This post is co-written with Philipp Schmid from Hugging Face.
We have all heard about the progress being made in the field of large language models (LLMs) and the ever-growing number of problem sets where LLMs are providing valuable insights. Large models, when trained over massive datasets and several tasks, are also able to generalize well over tasks that they aren’t trained specifically for. Such models are called foundation models, a term first popularized by the Stanford Institute for Human-Centered Artificial Intelligence. Even though these foundation models are able to generalize well, especially with the help of prompt engineering techniques, often the use case is so domain specific, or the task is so different, that the model needs further customization. One approach to improve performance of a large model for a specific domain or task is to further train the model with a smaller, task-specific dataset. Although this approach, known as fine-tuning, successfully improves the accuracy of LLMs, it requires modifying all of the model weights. Fine-tuning is much faster than the pre-training of a model thanks to the much smaller dataset size, but still requires significant computing power and memory. Fine-tuning modifies all the parameter weights of the original model, which makes it expensive and results in a model that is the same size as the original.
To address these challenges, Hugging Face introduced the Parameter-Efficient Fine-Tuning library (PEFT). This library allows you to freeze most of the original model weights and replace or extend model layers by training an additional, much smaller, set of parameters. This makes training much less expensive in terms of required compute and memory.

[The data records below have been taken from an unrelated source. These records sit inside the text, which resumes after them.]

/-! ## The registered stub -/

/-- **Stub `stub_rankOneAlong` (registered; anatomy bookkeeping — lead reshape v2, second half of
`stub_walshAlong`).**  Ghost-free law ⟹ cells near rank one: put `M := β_∞𝔖/(log N)^t`; for `m < U`,
`A_m(N) log N/N = I_m(U)(1 ± e^{-U²}/8)` (`AnatomyAlong`, PROVED: `DipMarginRateExchange.stub_anatomyAlong`), and
`A_U(N) = 0 = I_U(U)`; so `|C_j - M ∏ I_{j_i}| ≤ (2^t e^{-(C+t+2)U} + 2^t e^{-U²}/8) M ∏ I_{j_i} + N(log N)^{-t-δ}
≤ ½ e^{-CU} M ∏ rowTol(j_i) + N (log N)^{-t-δ}`, and the last term is `≤ ½ e^{-CU} M ∏_i rowTol(j_i)` because
`M ≥ ηN/(log N)^t`, `rowTol m U ≥ 1/(U^U)²` (`anatomyAlong_densityLower_nat`) and `(log N)^{-δ} ≤ e^{-4δU²}`
(`quantClip_schedule`), with `2 (U^U)^{2t} e^{CU} ≤ η e^{4δU²}` for large `U` (`quantClip_powSelf_le_exp`). -/
theorem stub_rankOneAlong : GhostFreeLawAlong → CellsNearRankOneAlong := by
  intro hG t L ht η hη C
  obtain ⟨δ, hδ, N₁, hN₁⟩ := hG t L ht η hη (C + t + 2)
  have hA : ∃ N₀ : ℕ, ∀ N : ℕ, N₀ ≤ N → ∀ m : ℕ, 1 ≤ m → m < slowDegree N →
      |(cell (slowDegree N) N m : ℝ) * Real.log N / N - cellDensity (m - 1) (slowDegree N)| ≤
        Real.exp (-((slowDegree N : ℝ) ^ 2)) / 8 * cellDensity (m - 1) (slowDegree N) :=
    stub_anatomyAlong
  obtain ⟨N₂, hN₂⟩ := hA
  obtain ⟨U₀, hU₀⟩ := rankOne_numAbs hδ hη ht C
  obtain ⟨N₃, hN₃⟩ := quantClip_schedule (U₀ + ⌈C⌉₊ + t)
  refine ⟨N₁ + N₂ + N₃, fun N hN Ψ hΨ hL K hK hKN hmass => ?_⟩
  obtain ⟨hU₀U, hN16, hsched, -⟩ := hN₃ N (by omega)
  have hlawN := hN₁ N (by omega) Ψ hΨ hL K hK hKN hmass
  have hanatN := hN₂ N (by omega)
  set U : ℕ := slowDegree N with hUdef
  have hU4 : 4 ≤ U := four_le_slowDegree N
  have hNpos : (0 : ℝ) < N := by exact_mod_cast (by omega : 0 < N)
  have hLg : 0 < Real.log N := Real.log_pos (by exact_mod_cast (by omega : 1 < N))
  have hMS : 0 < archFactor Ψ K * singularProduct Ψ := lt_of_lt_of_le (mul_pos hη hNpos) hmass
  set MS : ℝ := archFactor Ψ K * singularProduct Ψ with hMSdef
  set Lg : ℝ := Real.log N with hLgdef
  refine ⟨MS / Lg ^ t, div_pos hMS (pow_pos hLg t), fun j hj => ?_⟩
  have hj' : ∀ i, 1 ≤ j i ∧ j i ≤ U := fun i => Finset.mem_Icc.mp (Fintype.mem_piFinset.mp hj i)
  have hlaw := hlawN j hj
  -- the ghost-free model is `M ∏ a`
  have hprod : ∏ i, ((cell U N (j i) : ℝ) * Lg / N) = (∏ i, (cell U N (j i) : ℝ) / N) * Lg ^ t := by
    have h1 : ∀ i : Fin t, (cell U N (j i) : ℝ) * Lg / N = (cell U N (j i) : ℝ) / N * Lg := fun i => by ring
    simp_rw [h1, Finset.prod_mul_distrib, Finset.prod_const, Finset.card_univ, Fintype.card_fin]
  have key : MS * ∏ i, (cell U N (j i) : ℝ) / N = MS / Lg ^ t * ∏ i, ((cell U N (j i) : ℝ) * Lg / N) := by
    rw [hprod]; field_simp
  rw [key] at hlaw
  -- the thresholds
  obtain ⟨hrel1, hrel2⟩ := rankOne_numRel t U ht C (by omega)
  have hnum := hU₀ U (by omega)
  have hD : Real.exp (4 * (U : ℝ) ^ 2 * δ) ≤ Lg ^ δ := by
    rw [Real.exp_mul]
    exact Real.rpow_le_rpow (Real.exp_pos _).le hsched hδ.le
  have hU0 : (0 : ℝ) < U := by exact_mod_cast (by omega : 0 < U)
  have hR := rankOne_absTerm (t := t) hNpos.le hLg (Real.exp_pos _) hD hη hmass (Real.exp_pos (-(C * U)))
    (by positivity : (0 : ℝ) < ((U : ℝ) ^ U) ^ 2) hnum
  have htop : (cell U N U : ℝ) * Lg / N = 0 := by
    rw [cell_eq_zero_of_le (by omega) le_rfl]; simp
  have hε1 : Real.exp (-((U : ℝ) ^ 2)) / 8 ≤ 1 := by
    have h1 : Real.exp (-((U : ℝ) ^ 2)) ≤ 1 := by rw [Real.exp_le_one_iff]; nlinarith
    linarith
  -- the top cell, the anatomy and the law enter the assembly by unification (`a m := A_m(N) log N/N`)
  exact rankOne_assembly (a := fun m => (cell U N m : ℝ) * Lg / N) (by omega) (div_pos hMS (pow_pos hLg t))
    (Real.exp_pos _).le (Real.exp_pos _).le hrel1 (by positivity) hε1 hrel2 htop
    (fun m hm hmU => hanatN m hm hmU) hR j hj' hlaw

end Summit.Parity.GeneralizedHardyLittlewood.Cruxes.FibreHyperbolicityAlong.SiftedChowlaDistillation

end
import Summits.FinalStateConjecture.FinalStateConjecture.Theses.StarvedNecks
import Literature.Geometry.Lorentzian.KerrData
import Summits.FinalStateConjecture.FinalStateConjecture.Theorems.StarvedNecksHonestFixedRadiusSettlingStubEntryBookkeeping
import Summits.FinalStateConjecture.FinalStateConjecture.Theorems.StarvedNecksHonestFixedRadiusSettlingStubFlatZoneSojourn
import Summits.FinalStateConjecture.FinalStateConjecture.Theorems.StarvedNecksHonestFixedRadiusSettlingStubFarExit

In this post, we show you how to train the 7-billion-parameter BloomZ model using just a single graphics processing unit (GPU) on Amazon SageMaker, Amazon’s machine learning (ML) platform for preparing, building, training, and deploying high-quality ML models. BloomZ is a general-purpose natural language processing (NLP) model. We use PEFT to optimize this model for the specific task of summarizing messenger-like conversations. The single-GPU instance that we use is a low-cost example of the many instance types AWS provides. Training this model on a single GPU highlights AWS’s commitment to being the most cost-effective provider of AI/ML services.
The code for this walkthrough can be found on the Hugging Face notebooks GitHub repository under the sagemaker/24_train_bloom_peft_lora folder.
Prerequisites
In order to follow along, you should have the following prerequisites:
An AWS account.
A Jupyter notebook within Amazon SageMaker Studio or SageMaker notebook instances.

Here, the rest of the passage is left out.